Task: Locate the lines of the listing below that hold "matrix", then copy each of them.
+++
import Mathlib
import Literature.Computability.AlgebraicComplexity.AutomatonIMM

/-!
# ValiantsHypothesis / PartialSorting — `BoundedWidthInVP`, part 1: the cut-width automaton

Route `PartialSorting`, item `stmt-ValiantsHypothesis-13595` (support): for every constant `c`,
the width-`c` truncated determinant family
`(∑_{σ ∈ S_n : #{a ≤ t : σ(a) > t} ≤ c ∀ t} sgn σ · ∏_a x_{a σ(a)})_n` is a `VP` family over `ℂ`.
This file builds the transfer-matrix dynamic programme as a *layered automaton* in the sense of
`Literature/Computability/AlgebraicComplexity/AutomatonIMM.lean` and analyses its runs; the
sequel `PartialSortingBoundedWidthInVP.lean` identifies its word polynomial with the truncated
determinant and derives the `VP` bound.

* States after `t` letters (`St n c t`): the *admissible* used-value sets `A ⊆ Fin n`,
  `#A = t` and `#(A ∩ [t, n)) ≤ c` (the cut condition at `t - 1`); they are coded injectively
  into `Fin (((n+1)^c)^2)` by the sorted `c`-tuples of `A ∩ [t,n)` and `[0,t) ∖ A`
  (`enc`, `enc_injective`).
* Letters (`Letter n = Fin n × Bool`): a value and a parity bit; the transition `step` at layer
  `t` accepts `(v, b)` from `A` iff `v ∉ A`, `insert v A` is admissible at `t + 1`, and `b` is the
  parity of `#{u ∈ A : u > v}` (the new inversions).
* `accepts_iff_good`: a word is accepted iff it is `Good` — distinct values, admissible prefix
  images, correct parity bits (`exists_run_eq_some_of_good`, `good_of_run_eq_some`).

## References

* A. Björner, F. Brenti, *Combinatorics of Coxeter Groups*, GTM 231, Springer 2005, §2.1
  (rank / cut criteria for Bruhat order; the cut width `#{a ≤ t : σ(a) > t}`).
* N. Limaye, S. Srinivasan, S. Tavenas, J. ACM 72 (2025), Art. 26, Lemma 8 / Lemma 22
  (layered automata are projections of `IMM`).
-/

-- The sub-problem of the single-problem summit `ValiantsHypothesis` is `ValiantsHypothesis`
-- (Sub = Summit), so the duplicated namespace component `…ValiantsHypothesis.ValiantsHypothesis…`
-- is the tree's convention; silence the corresponding linter for this file.
set_option linter.dupNamespace false

noncomputable section

open Literature.Computability.AlgebraicComplexity

namespace Summit.ValiantsHypothesis.ValiantsHypothesis.Theorems.PartialSortingBoundedWidth

open scoped Classical

/-! ### Codes of small subsets of `Fin n` -/

section Codes

variable {n : ℕ}

/-- The code of a finset `A ⊆ Fin n` as a `c`-tuple of options: the `i`-th entry of the
increasingly sorted list of `A` (`none` beyond its length). Injective on sets of size `≤ c`.
[folklore] -/
def code (c : ℕ) (A : Finset (Fin n)) : Fin c → Option (Fin n) :=
  fun i => (A.sort (· ≤ ·))[(i : ℕ)]?

/-- Membership is read off the code when `#A ≤ c`. [folklore] -/
theorem mem_iff_exists_code_eq {c : ℕ} {A : Finset (Fin n)} (hA : A.card ≤ c) (x : Fin n) :
    x ∈ A ↔ ∃ i : Fin c, code c A i = some x := by
  rw [← Finset.mem_sort (· ≤ ·), List.mem_iff_getElem?]
  constructor
  · rintro ⟨i, hi⟩
    have hlt : i < (A.sort (· ≤ ·)).length := (List.getElem?_eq_some_iff.mp hi).1
    rw [Finset.length_sort] at hlt
    exact ⟨⟨i, lt_of_lt_of_le hlt hA⟩, hi⟩
  · rintro ⟨i, hi⟩
    exact ⟨i, hi⟩

/-- The code is injective on sets of size `≤ c`. [folklore] -/
theorem eq_of_code_eq {c : ℕ} {A B : Finset (Fin n)} (hA : A.card ≤ c) (hB : B.card ≤ c)
    (h : code c A = code c B) : A = B := by
  ext x
  rw [mem_iff_exists_code_eq hA, mem_iff_exists_code_eq hB, h]

/-- The number of pairs of codes is `((n+1)^c)^2`. [folklore] -/
theorem card_codePair (n c : ℕ) :
    Fintype.card ((Fin c → Option (Fin n)) × (Fin c → Option (Fin n))) = ((n + 1) ^ c) ^ 2 := by
  simp only [Fintype.card_prod, Fintype.card_fun, Fintype.card_option, Fintype.card_fin]
  ring

end Codes

/-! ### The automaton of the cut-width dynamic programme -/

section Automaton

variable (n c : ℕ)

/-- Admissible states after `t` letters: used-value sets `A` with `#A = t` and at most `c`
used values `≥ t` (the cut condition at `t - 1`). [folklore] -/
abbrev Adm (t : ℕ) (A : Finset (Fin n)) : Prop :=
  A.card = t ∧ (A.filter fun u : Fin n => t ≤ (u : ℕ)).card ≤ c

/-- The state type at layer `t`. [folklore] -/
abbrev St (t : ℕ) : Type := {A : Finset (Fin n) // Adm n c t A}

/-- The start state: no value used. [folklore] -/
def start : St n c 0 := ⟨∅, Finset.card_empty, by simp⟩

variable {n} in
/-- The number of elements of `A` above `v` (the new inversions created by placing `v`).
[folklore] -/
def cnt (A : Finset (Fin n)) (v : Fin n) : ℕ := (A.filter fun u : Fin n => v < u).card

/-- Letters: a value and a parity bit. [folklore] -/
abbrev Letter : Type := Fin n × Bool

/-- The transition at layer `t`: the value must be fresh, the new state admissible, and the bit
must be the parity of the number of new inversions. [folklore] -/
def step (t : Fin n) (s : St n c t) (b : Letter n) : Option (St n c (t.val + 1)) :=
  if h : b.1 ∉ s.1 ∧ Adm n c (t.val + 1) (insert b.1 s.1) ∧ b.2 = decide (Odd (cnt s.1 b.1)) then
    some ⟨insert b.1 s.1, h.2.1⟩
  else none

/-- The number of matrix states: `((n+1)^c)^2`. [folklore] -/
def nSt : ℕ := ((n + 1) ^ c) ^ 2

/-- The initial segment `{u : u < t}` of `Fin n`. [folklore] -/
def seg (t : ℕ) : Finset (Fin n) := Finset.univ.filter fun u : Fin n => (u : ℕ) < t

/-- The state encoding: the codes of `A ∩ [t, n)` and of `[0, t) ∖ A`. [folklore] -/
def enc (t : ℕ) (s : St n c t) : Fin (nSt n c) :=
  Fintype.equivFinOfCardEq (card_codePair n c)
    (code c (s.1.filter fun u : Fin n => t ≤ (u : ℕ)), code c (seg n t \ s.1))

variable {n c}

/-- `#(seg t) = t` for `t ≤ n`. [folklore] -/
theorem card_seg {t : ℕ} (ht : t ≤ n) : (seg n t).card = t := by
  unfold seg
  rw [Fin.card_filter_val_lt, min_eq_right ht]

/-- For an admissible state, the unused values below `t` are at most `c`. [folklore] -/
theorem card_seg_sdiff_le {t : ℕ} (ht : t ≤ n) (s : St n c t) : (seg n t \ s.1).card ≤ c := by
  obtain ⟨A, hcard, hfil⟩ := s
  have h1 := Finset.card_sdiff_add_card_inter (seg n t) A
  have h2 := Finset.card_sdiff_add_card_inter A (seg n t)
  have h3 : A \ seg n t = A.filter fun u : Fin n => t ≤ (u : ℕ) := by
    ext u
    simp only [Finset.mem_sdiff, seg, Finset.mem_filter, Finset.mem_univ, true_and, not_lt]
  rw [card_seg ht, Finset.inter_comm] at h1
  rw [hcard, h3] at h2
  dsimp only
  omega

/-- The state encoding is injective (up to layer `n`). [folklore] -/
theorem enc_injective (t : ℕ) (ht : t ≤ n) : Function.Injective (enc n c t) := by
  intro A B h
  have h' := (Fintype.equivFinOfCardEq (card_codePair n c)).injective h
  simp only [Prod.mk.injEq] at h'
  have eU := eq_of_code_eq A.2.2 B.2.2 h'.1
  have eM := eq_of_code_eq (card_seg_sdiff_le ht A) (card_seg_sdiff_le ht B) h'.2
  apply Subtype.ext
  ext x
  by_cases hx : (x : ℕ) < t
  · have hxs : x ∈ seg n t := by simpa [seg] using hx
    have hA : x ∈ A.1 ↔ x ∉ seg n t \ A.1 := by simp [Finset.mem_sdiff, hxs]
    have hB : x ∈ B.1 ↔ x ∉ seg n t \ B.1 := by simp [Finset.mem_sdiff, hxs]
    rw [hA, hB, eM]
  · rw [not_lt] at hx
    have hA : x ∈ A.1 ↔ x ∈ A.1.filter fun u : Fin n => t ≤ (u : ℕ) := by simp [hx]
    have hB : x ∈ B.1 ↔ x ∈ B.1.filter fun u : Fin n => t ≤ (u : ℕ) := by simp [hx]
    rw [hA, hB, eU]

/-! ### Runs of the automaton -/

/-- The image of the first `t` positions under `v`. [folklore] -/
def img (v : Fin n → Fin n) (t : ℕ) : Finset (Fin n) := (seg n t).image v

/-- `img v 0 = ∅`. [folklore] -/
theorem img_zero (v : Fin n → Fin n) : img v 0 = ∅ := by
  simp [img, seg]

/-- `img v (t+1) = insert (v t) (img v t)`. [folklore] -/
theorem img_succ (v : Fin n → Fin n) {t : ℕ} (ht : t < n) :
    img v (t + 1) = insert (v ⟨t, ht⟩) (img v t) := by
  ext x
  simp only [img, seg, Finset.mem_image, Finset.mem_filter, Finset.mem_univ, true_and,
    Finset.mem_insert]
  constructor
  · rintro ⟨i, hi, rfl⟩
    rcases Nat.lt_succ_iff_lt_or_eq.mp hi with hi | hi
    · exact Or.inr ⟨i, hi, rfl⟩
    · left
      congr 1
      exact Fin.ext hi
  · rintro (rfl | ⟨i, hi, rfl⟩)
    · exact ⟨⟨t, ht⟩, Nat.lt_succ_self t, rfl⟩
    · exact ⟨i, Nat.lt_succ_of_lt hi, rfl⟩

variable (n c) in
/-- `Good w t`: the first `t` letters of `w` form an accepted run — distinct values, admissible
prefixes, correct parity bits. [folklore] -/
def Good (w : Fin n → Letter n) (t : ℕ) : Prop :=
  (∀ i j : Fin n, (i : ℕ) < t → (j : ℕ) < t → (w i).1 = (w j).1 → i = j) ∧
  ∀ i : Fin n, (i : ℕ) < t →
    Adm n c ((i : ℕ) + 1) (img (fun j => (w j).1) ((i : ℕ) + 1)) ∧
    (w i).2 = decide (Odd (cnt (img (fun j => (w j).1) i) (w i).1))

/-- One more letter. [folklore] -/
theorem good_succ_iff (w : Fin n → Letter n) {t : ℕ} (ht : t < n) :
    Good n c w (t + 1) ↔ Good n c w t ∧ (w ⟨t, ht⟩).1 ∉ img (fun j => (w j).1) t ∧
      Adm n c (t + 1) (insert (w ⟨t, ht⟩).1 (img (fun j => (w j).1) t)) ∧
      (w ⟨t, ht⟩).2 = decide (Odd (cnt (img (fun j => (w j).1) t) (w ⟨t, ht⟩).1)) := by
  set v : Fin n → Fin n := fun j => (w j).1 with hv
  rw [← img_succ v ht]
  constructor
  · rintro ⟨hinj, hcl⟩
    refine ⟨⟨fun i j hi hj h => hinj i j (Nat.lt_succ_of_lt hi) (Nat.lt_succ_of_lt hj) h,
      fun i hi => hcl i (Nat.lt_succ_of_lt hi)⟩, ?_, (hcl ⟨t, ht⟩ (Nat.lt_succ_self t)).1,
      (hcl ⟨t, ht⟩ (Nat.lt_succ_self t)).2⟩
    intro hmem
    simp only [img, seg, Finset.mem_image, Finset.mem_filter, Finset.mem_univ, true_and] at hmem
    obtain ⟨j, hj, hjv⟩ := hmem
    have := hinj j ⟨t, ht⟩ (Nat.lt_succ_of_lt hj) (Nat.lt_succ_self t) hjv
    rw [this] at hj
    exact lt_irrefl t hj
  · rintro ⟨⟨hinj, hcl⟩, hfresh, hadm, hpar⟩
    have key : ∀ j : Fin n, (j : ℕ) < t → (w j).1 = (w ⟨t, ht⟩).1 → False := by
      intro j hj h
      apply hfresh
      simp only [img, seg, Finset.mem_image, Finset.mem_filter, Finset.mem_univ, true_and]
      exact ⟨j, hj, h⟩
    refine ⟨fun i j hi hj h => ?_, fun i hi => ?_⟩
    · rcases Nat.lt_succ_iff_lt_or_eq.mp hi with hi | hi <;>
        rcases Nat.lt_succ_iff_lt_or_eq.mp hj with hj | hj
      · exact hinj i j hi hj h
      · have hj' : j = ⟨t, ht⟩ := Fin.ext hj
        subst hj'
        exact (key i hi h).elim
      · have hi' : i = ⟨t, ht⟩ := Fin.ext hi
        subst hi'
        exact (key j hj h.symm).elim
      · exact Fin.ext (hi.trans hj.symm)
    · rcases Nat.lt_succ_iff_lt_or_eq.mp hi with hi | hi
      · exact hcl i hi
      · have hi' : i = ⟨t, ht⟩ := Fin.ext hi
        subst hi'
        exact ⟨hadm, hpar⟩

/-- A good prefix is an accepted run, ending in the state `img v t`. [folklore] -/
theorem exists_run_eq_some_of_good (w : Fin n → Letter n) (t : ℕ) (ht : t ≤ n)
    (hg : Good n c w t) :
    ∃ s : St n c t, LayeredAutomaton.run (St := St n c) (start n c) (step n c) w t = some s ∧
      s.1 = img (fun j => (w j).1) t := by
  induction t with
  | zero => exact ⟨start n c, rfl, by simp [start, img_zero]⟩
  | succ t ih =>
    have ht' : t < n := Nat.lt_of_succ_le ht
    obtain ⟨hg', hfresh, hadm, hpar⟩ := (good_succ_iff w ht').mp hg
    obtain ⟨s, hs, hs1⟩ := ih ht'.le hg'
    rw [LayeredAutomaton.run_succ (start n c) (step n c) w t ht', hs, Option.bind_some]
    rw [← hs1] at hfresh hadm hpar
    refine ⟨⟨insert (w ⟨t, ht'⟩).1 s.1, hadm⟩, ?_, ?_⟩
    · unfold step
      rw [dif_pos ⟨hfresh, hadm, hpar⟩]
    · show insert _ s.1 = _
      rw [hs1, img_succ _ ht']

/-- An accepted run of length `t` is a good prefix and ends in the state `img v t`. [folklore] -/
theorem good_of_run_eq_some (w : Fin n → Letter n) (t : ℕ) (ht : t ≤ n) (s : St n c t)
    (hs : LayeredAutomaton.run (St := St n c) (start n c) (step n c) w t = some s) :
    Good n c w t ∧ s.1 = img (fun j => (w j).1) t := by
  induction t with
  | zero =>
    refine ⟨⟨fun i j hi => absurd hi (Nat.not_lt_zero _), fun i hi => absurd hi (Nat.not_lt_zero _)⟩,
      ?_⟩
    have : s = start n c := by
      have h0 : LayeredAutomaton.run (St := St n c) (start n c) (step n c) w 0 = some (start n c) :=
        rfl
      rw [h0] at hs
      exact (Option.some.inj hs).symm
    rw [this, img_zero]
    rfl
  | succ t ih =>
    have ht' : t < n := Nat.lt_of_succ_le ht
    rw [LayeredAutomaton.run_succ (start n c) (step n c) w t ht'] at hs
    cases hr : LayeredAutomaton.run (St := St n c) (start n c) (step n c) w t with
    | none => rw [hr] at hs; exact absurd hs (by simp)
    | some s₀ =>
      rw [hr, Option.bind_some] at hs
      obtain ⟨hg₀, hs₀⟩ := ih ht'.le s₀ hr
      unfold step at hs
      by_cases hcond : (w ⟨t, ht'⟩).1 ∉ s₀.1 ∧ Adm n c (t + 1) (insert (w ⟨t, ht'⟩).1 s₀.1) ∧
          (w ⟨t, ht'⟩).2 = decide (Odd (cnt s₀.1 (w ⟨t, ht'⟩).1))
      · rw [dif_pos hcond] at hs
        have hs' := Option.some.inj hs
        rw [hs₀] at hcond
        refine ⟨(good_succ_iff w ht').mpr ⟨hg₀, hcond⟩, ?_⟩
        rw [← hs']
        show insert _ s₀.1 = _
        rw [hs₀, img_succ _ ht']
      · rw [dif_neg hcond] at hs
        exact absurd hs (by simp)

/-- **Acceptance = goodness of the whole word.** [folklore] -/
theorem accepts_iff_good (w : Fin n → Letter n) :
    LayeredAutomaton.Accepts (St := St n c) (start n c) (step n c) w ↔ Good n c w n := by
  rw [LayeredAutomaton.accepts_iff]
  constructor
  · rintro ⟨s, hs⟩
    exact (good_of_run_eq_some w n le_rfl s hs).1
  · intro hg
    obtain ⟨s, hs, -⟩ := exists_run_eq_some_of_good w n le_rfl hg
    exact ⟨s, hs⟩

end Automaton

end Summit.ValiantsHypothesis.ValiantsHypothesis.Theorems.PartialSortingBoundedWidth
+++
Answer for the task:
This file builds the transfer-matrix dynamic programme as a *layered automaton* in the sense of
/-- The number of matrix states: `((n+1)^c)^2`. [folklore] -/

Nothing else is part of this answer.